An Italian Getaway: Positano

Ahhh Positano. Backdrop to hundreds of films, thousands of marriage proposals and millions of memories. Yes... it's been done, it's on the tourist trail, but there's a reason why this compact little spot on the Amalfi Coast draws visitors in droves ... it's epic. Kaz x

Epic scenery where incredible mountains crash down into a pastel hued layer cake of buildings and beyond into the impossibly blue sea. Epic cuisine with local restaurants growing their own produce, lemons the size of your head and seafood as fresh as it gets.

And the epic adventures - just the drive from Naples along the coastline to arrive at Positano is unforgettable, adventures at sea as you head along the coast to explore nearby Capri, Ischia, Sorrento and beyond... Kaz x

We had a beautiful stay in Positano at Hotel Vittoria. Around the corner from the main beach area, we loved staying a short walk away from the crowds above Fornillo Beach. The room was spacious and simply furnished... but it was everything we needed for our stay with a lovely balcony, accessible wifi and a caring staff like so many hotels around Italy that really made you feel at home. The hotel has its own private access downstairs to Fornillo Beach and this was the biggest drawcard of all - beautiful and somewhat secluded from the busy main area of Positano, you could lose yourself for days down here, lounging in the sun, paddling on peddle boats or feasting on cocktails. There was no less than a zillion stairs required to walk down from the hotel to the beach but every step inched my pregnant belly ever closer to the best pizza we had on our whole trip. SERIOUSLY! Sitting just above Fornillo Beach is the Hotel Pupetto, whose restaurant offers a stunning view of the beach, surrounded by a beautful terrace garden, lemon trees and relief from the heat. Drooling just thinking about the Ricotta, Lemon and Basil pizza I woofed down all to myself

As I was coming up to 30 weeks pregnant, there's no denying that those stairs were a little bit of effort, but the walk around from Fornillo Beach to the main Positano beach was delightful.
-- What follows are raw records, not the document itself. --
/-!
# S7a PROVED: the hit pattern of the LOG PART of a corank ≥ 2 first failure is `∅`-definable in the ring `ℤ`
# (crux stmt-Schanuel-0969 `RigidCore.MinimalCounterexampleInAcl`, line kernel-arithmetic-selection, lead c13)

`--supports stmt-Schanuel-0969`; registered stub `stub_corankGeTwo_hitSetRingDefinable` (S7a of skeleton gen 28).  For a
normal-form first failure `x` of rank `n` with log coordinates at the indices `i < r` (`e^{x_i} ∈ ℚ̄`), the HIT PATTERN OF THE LOG PART

  `H_x = {κ ∈ ℤⁿ : κ_i = 0 for i ≥ r, and (x_i + 2πiκ_i)_{i<r} is the log part of a mate of x}`

is `∅`-definable in `(ℤ, +, ·)` for every compatible ring structure — i.e. ARITHMETICAL.  This is the corank-free form of S8‴
(`stub_corankOne_hitSetRingDefinable`, Theorems/…HitSetRingDefinable, p138742), assembled the same way from

* the PRESENTATION through an isolating rational box of `ℂⁿ` (`stub_corankGeTwo_hitSetBox`, Theorems/…CorankGeTwoHitSetBox — the
  input is now the ISOLATION of mates, `firstFailure_khovanskii` + the inverse function theorem, instead of finiteness of the slice);
* "`∃` zero in a closed rational box of `ℂⁿ`" is FIRST ORDER over `ℤ` for continuous non-negative functions whose values at
  Gaussian-rational points form a ring-definable family (`stub_existsZeroInBox_pi`, Theorems/…ZeroInBoxPi);
* the coordinate families of `(x'(κ, q), e^{x'(κ,q)})`, `x'(κ, z)_i = x_i + 2πiκ_i` (`i < r`), `= z_i` (`i ≥ r`), at Gaussian-rational
  test tuples `q` are ring-definable (`defC_mateCoordPi`, from …HitSetConstants / …BoxArithComplex / …ExpEnclosure).

With the landed glue `logCoords_mem_expAcl_of_ringDefinable_of_noFullLine` (Theorems/…CorankGeTwoLogPart, p141402) this puts the LOG
COORDINATES of every corank ≥ 2 first failure in `acl^{ℂ_exp}(∅)` modulo the no-full-line stub S7b.

References: status note `Cruxes/MinimalCounterexampleInAcl/Lines/kernel_arithmetic_selection.md` §Addendum c12/c13; K. Weihrauch,
*Computable Analysis* (2000), §6.3; H. Rogers (1967), §14–15.
-/

noncomputable section

-- the summit namespace `Summit.Schanuel.Schanuel.…` repeats a component by design (D-0022)
set_option linter.dupNamespace false

open Set FirstOrder FirstOrder.Language Filter Topology

namespace Summit.Schanuel.Schanuel.Cruxes.MinimalCounterexampleInAcl.KernelArithmeticSelection

open Literature.ModelTheory.ExponentialFields Literature.NumberTheory.Transcendental

variable {n : ℕ}

/-! ## Continuity of the presentation coordinates -/

/-- Evaluation of a fixed rational polynomial at coordinates depending continuously on a tuple `z ∈ ℂⁿ` is continuous. [folklore] -/
theorem continuous_mvPolynomial_aeval_pi {ι : Type*} (p : MvPolynomial ι ℚ) {P : (Fin n → ℂ) → ι → ℂ}
    (hP : ∀ i, Continuous fun z => P z i) : Continuous fun z => MvPolynomial.aeval (P z) p := by
  induction p using MvPolynomial.induction_on with
  | C a => simp only [MvPolynomial.aeval_C]; exact continuous_const
  | add p q hp hq => simp only [map_add]; exact hp.add hq
  | mul_X p i hp => simp only [map_mul, MvPolynomial.aeval_X]; exact hp.mul (hP i)
import Summits.HodgeConjecture.HodgeConjecture.Theorems.PadicSemiregularLiftFermatAnchorAssemblyStubEulerBaseChangeAux
import Summits.HodgeConjecture.HodgeConjecture.Theorems.PadicSemiregularLiftFermatAnchorAssemblyEulerFiniteness
import Summits.HodgeConjecture.HodgeConjecture.Theorems.PadicSemiregularLiftFermatAnchorAssemblyEulerSemicontinuity

/-!
# `stub_eulerBaseChange` (line `witt-lift-rigid-mf` of crux `FermatAnchorAssembly`, stmt-HodgeConjecture-14874)

Route `PadicSemiregularLift` of `HodgeConjecture`. This file CLOSES the registered stub
`stub_eulerBaseChange`: for `p ∤ m`, a perfect field `𝕜` of characteristic `p` with a primitive `m`-th
root `ζ`, and a lawful `L`-graded matrix factorization `M_W` of `Σ xᵢᵐ` over `𝕎 𝕜`, there is a
characteristic-zero model — `K = Frac 𝕎 𝕜`, `ζ_K = teichmuller ζ`, `N = M_W ⊗ K` — with the same charge
polynomial as `M_W ⊗ 𝕜`.

By the landed reduction `stub_eulerBaseChange_of_eulerForm_baseChange` (`…StubEulerBaseChangeAux`) it
remains to prove the EULER-FORM BASE-CHANGE INVARIANCE `eulerForm_baseChange`: for lawful `M₁, M₂` over
`𝕎 𝕜`, `χ_K(M₁ ⊗ K, M₂ ⊗ K) = χ_𝕜(M₁ ⊗ 𝕜, M₂ ⊗ 𝕜)`. Proof (files `…EulerCochains/Coords/HomDim/Proj/
Homotopy/Finiteness/BaseChangeRank/Semicontinuity`):
1. `homDim = dim C_t − dRank_t − hRank_t` and `homDim(·, N[1]) = dim C'_{t+m} − hRank_{t+m} − dRank_t`
   for lawful pairs, so the `j`-th summand of `χ` is `dim C_{jm} − dim C'_{(j+1)m} − hRank_{jm} + hRank_{(j+1)m}`
   and the cochain dimensions are the same on both fibres;
2. `m` is a unit in `𝕜` and in `K`, so on both fibres `homDim` (into `N` and into `N[1]`) vanishes for
   `|t| > J` (Hom-finiteness); there `dRank + hRank = dim C_t` on both fibres, and since each rank over
   `𝕜` is at most the rank over `K` (semicontinuity), `hRank^𝕜_t = hRank^K_t` for `|t| > J`;
3. both `finsum`s are finite sums over `|j| ≤ J + 1`, and their difference telescopes to
   `ε_{(J+2)m} − ε_{−(J+1)m} = 0`, `ε_t = hRank^K_t − hRank^𝕜_t`.
No named fact, no `sorry`.
-/

-- `Summit.HodgeConjecture.HodgeConjecture.…` is the tree's mandated summit/problem namespace (single-problem summit).
set_option linter.dupNamespace false
import Literature.Analysis.FluidPDE.TaoUnitViscosity
import Literature.Analysis.FluidPDE.NSUnconditionalUniquenessHolds
import Literature.Analysis.FluidPDE.TaoEnstrophyExteriorHolds
import HarnessLib

/-!
# Tao (2011/2013), Cor. 11.1, Thm. 10.1 (exterior and a priori forms) and Cor. 11.4 (velocity
# form) at unit viscosity, as printed, are theorems

Discharge file for the unit-viscosity (`ν = 1`, as printed: arXiv:1108.1165, footnote 3, p. 4)
named facts of `TaoUnitViscosity.lean` that were still open:

* `tao2011_boundedEnstrophy_unit` — T. Tao, *Localisation and compactness properties of the
  Navier–Stokes global regularity problem*, Anal. PDE 6 (2013) 25–107 = arXiv:1108.1165,
  Cor. 11.1 (Bounded enstrophy) = arXiv Cor. 68, p. 36, `f = 0`: a finite energy classical
  solution of the `ν = 1` system on `[0, T] × ℝ³` with `H¹` datum lies in `X¹`;
* `tao2011_enstrophyLocalisation_exterior_unit` — Thm. 10.1 (Enstrophy localisation) = arXiv
  Thm. 59 in the exterior form of Remark 10.6 = arXiv Rem. 64, `ν = 1`;
* `tao2011_enstrophyLocalisation_exterior_apriori_unit` — the same in a priori form (energy `E` and
  total speed `M` as parameters; proof of Thm. 10.1, §10, pp. 30–33);
* `tao_unconditional_uniqueness_velocity_unit` — Cor. 11.4 (Unconditional uniqueness) = arXiv
  Cor. 71, p. 36, velocity form justified by Remark 11.3, `ν = 1`.

Each is the `ν := 1` instance of the corresponding `ν > 0` statement of the tree, and
`TaoUnitViscosity.lean` PROVES the specialisations (`tao2011_boundedEnstrophy_iff_unit`,
`tao2011_enstrophyLocalisation_exterior_unit_of`,
`tao2011_enstrophyLocalisation_exterior_apriori_unit_of`,
`tao_unconditional_uniqueness_velocity_iff_unit`). The `ν > 0` statements are now theorems of the
tree, all resting on the discharged §10 nonlinear estimate for `Y₆`
(`tao2011_nonlinearEstimate_holds`, `TaoY6WhitneySum.lean`) together with Lemma 8.1
(`tao_finite_energy_smooth_energy_bound_holds`) and Prop. 9.1 (`tao2011_boundedTotalSpeed_holds`):

* `tao2011_boundedEnstrophy_holds`, `tao_unconditional_uniqueness_velocity_holds`
  (`NSUnconditionalUniquenessHolds.lean`);
* `tao2011_enstrophyLocalisation_exterior_holds` (`TaoEnstrophyExteriorHolds.lean`);
* `tao2011_enstrophyLocalisation_exterior_apriori_holds` (`TaoY6WhitneySum.lean`).

Composing gives the four discharges below. A sibling file rather than an append to
`TaoUnitViscosity.lean`, because the §10 assembly (`TaoEnstrophyLocalisationAnnulus`,
`TaoAnnulusAssembly`, …) imports `TaoUnitViscosity.lean`. No statement is modified and no
definition or named fact is introduced.

## Mathlib / tree search

`grep '^theorem …_unit_holds'` over `Literature/Analysis/FluidPDE` (2026-08-15T04:00Z): of the
five named facts of `TaoUnitViscosity.lean` only `tao2011_boundedTotalSpeed_unit_holds`
(`TaoBoundedTotalSpeedProofs.lean`) was discharged; the four names below were absent. Reused, not
restated: the conversion lemmas of `TaoUnitViscosity.lean` and the four `ν > 0` discharges listed
above.

## References

* T. Tao, *Localisation and compactness properties of the Navier–Stokes global regularity
  problem*, Anal. PDE 6 (2013) 25–107 = arXiv:1108.1165 (`Tao2011`): Cor. 11.1 (arXiv Cor. 68,
  p. 36), Thm. 10.1 + Remark 10.6 (arXiv Thm. 59, Rem. 64, §10, pp. 30–33), Cor. 11.4 + Remark 11.3
  (arXiv Cor. 71, p. 36), Prop. 9.1 (arXiv Prop. 52), Lemma 8.1 (arXiv Lemma 44), footnote 3
  (p. 4, `ν = 1`).
-/

namespace Literature.Analysis.FluidPDE

/-- **Tao 2011, Cor. 11.1 (Bounded enstrophy) at unit viscosity, as printed — a theorem**
(discharge of the named fact `tao2011_boundedEnstrophy_unit`): the `ν := 1` instance
(`tao2011_boundedEnstrophy_iff_unit`) of the tree theorem `tao2011_boundedEnstrophy_holds`
(Lemma 8.1 + Prop. 9.1 + Thm. 10.1/Remark 10.6 with the `Y₆` estimate + the Fourier step). [cite: Tao2011, Cor. 11.1 (arXiv Cor. 68, p. 36)] -/
theorem tao2011_boundedEnstrophy_unit_holds : tao2011_boundedEnstrophy_unit :=
  tao2011_boundedEnstrophy_iff_unit.1 tao2011_boundedEnstrophy_holds

/-- **Tao 2011, Thm. 10.1 (Enstrophy localisation), exterior form of Remark 10.6, at unit
viscosity, as printed — a theorem** (discharge of the named fact
`tao2011_enstrophyLocalisation_exterior_unit`): the `ν := 1` instance of
`tao2011_enstrophyLocalisation_exterior_holds`. [cite: Tao2011, Thm. 10.1 + Remark 10.6 (arXiv Thm. 59, Rem. 64)] -/
theorem tao2011_enstrophyLocalisation_exterior_unit_holds :
    tao2011_enstrophyLocalisation_exterior_unit :=
  tao2011_enstrophyLocalisation_exterior_unit_of tao2011_enstrophyLocalisation_exterior_holds

/-- **Tao 2011, Thm. 10.1 (exterior form of Remark 10.6), a priori statement at unit viscosity —
a theorem** (discharge of the named fact `tao2011_enstrophyLocalisation_exterior_apriori_unit`):
the `ν := 1` instance of `tao2011_enstrophyLocalisation_exterior_apriori_holds` (the §10 argument
with the discharged `Y₆` estimate). [cite: Tao2011, Thm. 10.1 (proof, §10, pp. 30–33) + Remark 10.6] -/
theorem tao2011_enstrophyLocalisation_exterior_apriori_unit_holds :
    tao2011_enstrophyLocalisation_exterior_apriori_unit :=
  tao2011_enstrophyLocalisation_exterior_apriori_unit_of
    tao2011_enstrophyLocalisation_exterior_apriori_holds

/-- **Tao 2011, Cor. 11.4 (Unconditional uniqueness), velocity form, at unit viscosity — a
theorem** (discharge of the named fact `tao_unconditional_uniqueness_velocity_unit`): the
`ν := 1` instance (`tao_unconditional_uniqueness_velocity_iff_unit`) of
`tao_unconditional_uniqueness_velocity_holds` (Cor. 11.1 + Cor. 4.3/Thm. 5.4 (iii), Remark 11.3). [cite: Tao2011, Cor. 11.4 + Remark 11.3 (arXiv Cor. 71, p. 36)] -/
theorem tao_unconditional_uniqueness_velocity_unit_holds :
    tao_unconditional_uniqueness_velocity_unit :=
  tao_unconditional_uniqueness_velocity_iff_unit.1 tao_unconditional_uniqueness_velocity_holds

end Literature.Analysis.FluidPDE
import Literature.NumberTheory.LFunctions.CubeRootTwoField
import Mathlib.NumberTheory.NumberField.ClassNumber
import HarnessLib

/-!
# `ℤ[2^{1/3}]` is a principal ideal domain (class number one of `ℚ(2^{1/3})`)

Support for the decomposition of **parity.S18** along D. R. Heath-Brown, *Primes represented by
`x³ + 2y³`*, Acta Math. 186 (2001): throughout §§11–13 (the proof of Lemma 3.10) Heath-Brown
"replace[s] `R` and `S` by their generators `α` and `β`" (p. 68), i.e. uses that every ideal of
`𝓞_K = ℤ[2^{1/3}]`, `K = ℚ(2^{1/3})`, is principal ("the class number of `K` is 1", p. 3).

We PROVE this classical fact (`instIsPrincipalIdealRing`) by the Minkowski bound, in the form
Mathlib provides (`RingOfIntegers.isPrincipalIdealRing_of_isPrincipal_of_norm_le_of_isPrime`):

* `integralPB`, `integralPB_gen`, `integralPB_dim` — the integral power basis `1, θ, θ²` of
  `𝓞_K = ℤ[θ]` (from the tree's `adjoin_θint_eq_top`);
* `discr_eq : NumberField.discr K = −108` (transfer of the tree's `discr_pbθ` along the integral
  power basis, as Mathlib does for cyclotomic fields);
* `nrComplexPlaces_le_one`, `minkowskiBound_lt_three` — `(4/π)^{r₂} · (3!/3³) · √108 < 3`
  (`r₂ ≤ 1` as `r₁ + 2 r₂ = 3`; `√108 < 10.4`, `π > 3.14`);
* `θint_pow_three`, `absNorm_span_θint : N((θ)) = 2`, `span_θint_isMaximal`,
  `eq_span_θint_of_isPrime_of_absNorm_eq_two` — the only prime of norm `2` is `(θ) = (2^{1/3})`
  (`2 = θ³`);
* `instIsPrincipalIdealRing : IsPrincipalIdealRing (𝓞 K)` and the corollary
  `exists_eq_span_singleton` (every ideal is `(β)`).

## References

* D. R. Heath-Brown, *Primes represented by `x³ + 2y³`*, Acta Math. 186 (2001), 1–84, p. 3 and §11
  p. 68. [cite: HeathBrownActa2001, §11 p. 68]
* D. A. Marcus, *Number Fields*, Springer (1977), Ch. 5, Thm. 37 and the discussion following it
  (Minkowski bound; `ℚ(2^{1/3})` has class number one). [folklore]

## Mathlib search

Used: `RingOfIntegers.isPrincipalIdealRing_of_isPrincipal_of_norm_le_of_isPrime` (Minkowski),
`NumberField.discr_eq_discr`, `Algebra.discr_localizationLocalization`, `Algebra.discr_reindex`,
`PowerBasis.ofAdjoinEqTop'`, `NumberField.InfinitePlace.card_add_two_mul_card_eq_rank`,
`Real.pi_gt_d2`. Tree: `CubeRootTwoField` (`K`, `θ`, `θint`, `pbθ`, `discr_pbθ`, `minpoly_θint`,
`adjoin_θint_eq_top`, `norm_θ`). No class-number-one result for a cubic field was in the tree
(searched `IsPrincipalIdealRing (𝓞`, `classNumber`).
-/

noncomputable section

open Polynomial NumberField Algebra Module

open scoped nonZeroDivisors Real

namespace Literature.NumberTheory.LFunctions.CubeRootTwoField

/-! ### The integral power basis `1, θ, θ²` and the discriminant `−108` -/

/-- `θint` is integral over `ℤ` (as is every element of `𝓞_K`). [folklore] -/
theorem isIntegral_θint : IsIntegral ℤ (θint : 𝓞 K) := RingOfIntegers.isIntegral θint

/-- **The integral power basis** of `𝓞_K = ℤ[2^{1/3}]` generated by `θ = 2^{1/3}`.
[cite: HeathBrownActa2001, §4 p. 21] -/
def integralPB : PowerBasis ℤ (𝓞 K) :=
  PowerBasis.ofAdjoinEqTop' isIntegral_θint adjoin_θint_eq_top

/-- The generator of the integral power basis is `θ`. [folklore] -/
@[simp] theorem integralPB_gen : integralPB.gen = θint :=
  PowerBasis.ofAdjoinEqTop'_gen _ _

/-- The integral power basis has three elements. [folklore] -/
@[simp] theorem integralPB_dim : integralPB.dim = 3 := by
  rw [integralPB, PowerBasis.ofAdjoinEqTop'_dim, minpoly_θint, cubicPoly_natDegree]

/-- **`disc ℚ(2^{1/3}) = −108`**: the absolute discriminant of `K` is that of the power basis
`1, θ, θ²`, which is an integral basis. [folklore] -/
theorem discr_eq : NumberField.discr K = -108 := by
  classical
  apply (algebraMap ℤ ℚ).injective_int
  rw [← NumberField.discr_eq_discr _ integralPB.basis,
    ← Algebra.discr_localizationLocalization ℤ ℤ⁰ K]
  have hdim : integralPB.dim = pbθ.dim := by rw [integralPB_dim, pbθ_dim]
  have key : Algebra.discr ℚ ⇑(integralPB.basis.localizationLocalization ℚ ℤ⁰ K) =
      Algebra.discr ℚ ⇑pbθ.basis := by
    rw [← Algebra.discr_reindex ℚ (integralPB.basis.localizationLocalization ℚ ℤ⁰ K)
      (finCongr hdim)]
    congr 1
    ext i
    simp only [Function.comp_apply, Module.Basis.localizationLocalization_apply,
      PowerBasis.coe_basis, integralPB_gen, pbθ_gen, finCongr_symm, finCongr_apply,
      Fin.val_cast, map_pow]
    rfl
  rw [key, discr_pbθ]
  simp

/-! ### The Minkowski bound of `K` is `< 3` -/

/-- `K` has at most one complex place (`r₁ + 2 r₂ = 3`). [folklore] -/
theorem nrComplexPlaces_le_one : InfinitePlace.nrComplexPlaces K ≤ 1 := by
  have h := InfinitePlace.card_add_two_mul_card_eq_rank K
  rw [finrank_K] at h
  omega

/-- `√108 < 10.4`. [folklore] -/
theorem sqrt_108_lt : Real.sqrt 108 < 10.4 := by
  rw [Real.sqrt_lt' (by norm_num)]
  norm_num

/-- **The Minkowski bound of `ℚ(2^{1/3})` is less than `3`**:
`(4/π)^{r₂} · 3!/3³ · √|−108| < 3`. [folklore] -/
theorem minkowskiBound_lt_three :
    (4 / π) ^ InfinitePlace.nrComplexPlaces K *
        ((finrank ℚ K).factorial / (finrank ℚ K : ℝ) ^ finrank ℚ K *
          Real.sqrt |(NumberField.discr K : ℝ)|) < 3 := by
  rw [finrank_K, discr_eq]
  have hπ : 3.14 < π := Real.pi_gt_d2
  have hπ0 : 0 < π := Real.pi_pos
  have h4π : 1 ≤ 4 / π := by
    rw [le_div_iff₀ hπ0]; linarith [Real.pi_le_four]
  have hpow : (4 / π) ^ InfinitePlace.nrComplexPlaces K ≤ 4 / π := by
    calc (4 / π) ^ InfinitePlace.nrComplexPlaces K ≤ (4 / π) ^ 1 :=
          pow_le_pow_right₀ h4π nrComplexPlaces_le_one
      _ = 4 / π := pow_one _
  have hfac : ((Nat.factorial 3 : ℕ) : ℝ) = 6 := by norm_num [Nat.factorial]
  have habs : |((-108 : ℤ) : ℝ)| = 108 := by norm_num
  rw [hfac, habs]
  have hs := sqrt_108_lt
  have hs0 : 0 ≤ Real.sqrt 108 := Real.sqrt_nonneg _
  have hB : (6 : ℝ) / (3 : ℝ) ^ 3 * Real.sqrt 108 ≤ 6 / 27 * 10.4 := by
    norm_num
    nlinarith
  have hB0 : 0 ≤ (6 : ℝ) / (3 : ℝ) ^ 3 * Real.sqrt 108 := by positivity
  calc (4 / π) ^ InfinitePlace.nrComplexPlaces K * ((6 : ℝ) / (3 : ℝ) ^ 3 * Real.sqrt 108)
      ≤ 4 / π * (6 / 27 * 10.4) := mul_le_mul hpow hB hB0 (by positivity)
    _ < 3 := by
        rw [div_mul_eq_mul_div, div_lt_iff₀ hπ0]
        nlinarith

/-! ### The prime above `2` -/

/-- `θ³ = 2` in `𝓞_K`. [folklore] -/
theorem θint_pow_three : (θint : 𝓞 K) ^ 3 = 2 := by
  apply RingOfIntegers.coe_injective
  simp [θ_pow_three, map_ofNat]

/-- `N_{K/ℚ}(θ) = 2` for `θ ∈ 𝓞_K`. [folklore] -/
theorem norm_θint : Algebra.norm ℤ (θint : 𝓞 K) = 2 := by
  have h := Algebra.coe_norm_int (θint : 𝓞 K)
  rw [coe_θint, norm_θ] at h
  exact_mod_cast h

/-- `N((θ)) = 2`. [folklore] -/
theorem absNorm_span_θint : Ideal.absNorm (Ideal.span {(θint : 𝓞 K)}) = 2 := by
  rw [Ideal.absNorm_span_singleton, norm_θint]
  rfl

/-- `(θ)` is a maximal ideal (its norm `2` is prime). [folklore] -/
theorem span_θint_isMaximal : (Ideal.span {(θint : 𝓞 K)}).IsMaximal := by
  have hprime : (Ideal.span {(θint : 𝓞 K)}).IsPrime :=
    Ideal.isPrime_of_irreducible_absNorm (by rw [absNorm_span_θint]; exact Nat.prime_two)
  refine hprime.isMaximal ?_
  intro h
  have := absNorm_span_θint
  rw [h, Ideal.absNorm_bot] at this
  exact absurd this (by norm_num)

/-- **The only prime ideal of norm `2` is `(θ)`**: a prime `I` with `N(I) = 2` contains `2 = θ³`,
hence `θ`, hence the maximal ideal `(θ)`. [folklore] -/
theorem eq_span_θint_of_isPrime_of_absNorm_eq_two {I : Ideal (𝓞 K)} (hI : I.IsPrime)
    (h2 : Ideal.absNorm I = 2) : I = Ideal.span {(θint : 𝓞 K)} := by
  have hmem2 : ((2 : ℕ) : 𝓞 K) ∈ I := by rw [← h2]; exact Ideal.absNorm_mem I
  have hθ3 : (θint : 𝓞 K) ^ 3 ∈ I := by
    rw [θint_pow_three]; exact_mod_cast hmem2
  have hθ : (θint : 𝓞 K) ∈ I := hI.mem_of_pow_mem 3 hθ3
  have hle : Ideal.span {(θint : 𝓞 K)} ≤ I := (Ideal.span_singleton_le_iff_mem I).mpr hθ
  exact (span_θint_isMaximal.eq_of_le hI.ne_top hle).symm

/-! ### Class number one -/

/-- **`𝓞_K = ℤ[2^{1/3}]` is a principal ideal domain** ("the class number of `K = ℚ(2^{1/3})` is
one", used by Heath-Brown to pass from ideals `R, S` to generators `α, β`, p. 68): by the
Minkowski bound `< 3` it suffices that the primes of norm `≤ 2` are principal, and the only such
prime is `(2^{1/3})`. [cite: HeathBrownActa2001, §11 p. 68] -/
instance instIsPrincipalIdealRing : IsPrincipalIdealRing (𝓞 K) := by
  refine RingOfIntegers.isPrincipalIdealRing_of_isPrincipal_of_norm_le_of_isPrime ?_
  intro I hI hIM
  have hlt : (Ideal.absNorm (I : Ideal (𝓞 K)) : ℝ) < 3 := lt_of_le_of_lt hIM minkowskiBound_lt_three
  have hlt' : Ideal.absNorm (I : Ideal (𝓞 K)) < 3 := by exact_mod_cast hlt
  have hne : Ideal.absNorm (I : Ideal (𝓞 K)) ≠ 0 :=
    Ideal.absNorm_ne_zero_of_nonZeroDivisors I
  interval_cases h : Ideal.absNorm (I : Ideal (𝓞 K))
  · exact absurd rfl hne
  · rw [Ideal.absNorm_eq_one_iff] at h
    rw [h]
    exact ⟨⟨1, by simp⟩⟩
  · rw [eq_span_θint_of_isPrime_of_absNorm_eq_two hI h]
    exact ⟨⟨θint, rfl⟩⟩

/-- Every ideal of `𝓞_K` is principal: `I = (β)` for some `β ∈ ℤ[2^{1/3}]`.
[cite: HeathBrownActa2001, §11 p. 68] -/
theorem exists_eq_span_singleton (I : Ideal (𝓞 K)) : ∃ β : 𝓞 K, I = Ideal.span {β} :=
  (IsPrincipalIdealRing.principal I).principal

end Literature.NumberTheory.LFunctions.CubeRootTwoField

end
At the end of a day of pottering the winding streets, gorging ourselves on pizza/pasta/all of the above, we would then walk home via one of the upper streets of Positano and traverse back across, taking in the breathtaking views as we went.

Must do: Da Adolfo - fabulous beach club and seafood restaurant only accessible by boat. Book ahead and get to the pier on time! The boatride to this little hidden gem alone is worth it.

Must go: April-June or October. Incredibly crowded and hot during late June to August. We stayed in late May and the weather was GLORIOUS though the water was effing freezing. No major crowds though!

Must stay: Hotel Vittoria ($), Covo dei Saraceni ($$$), Villa Tre Ville ($$$$)

Must eat: pasta at Max's, pizzas at Il Pupetto, and be sure to find the lady selling lemon granita from her cart, it's right near where the bus stop is up the top of the shopping street... we may/may not have done three stops there in one day (I was pregnant... this was mandatory), seafood lunch at Da Adolfo, epic 11-course lunch at La Tagliata...all produce either grown in house or locally.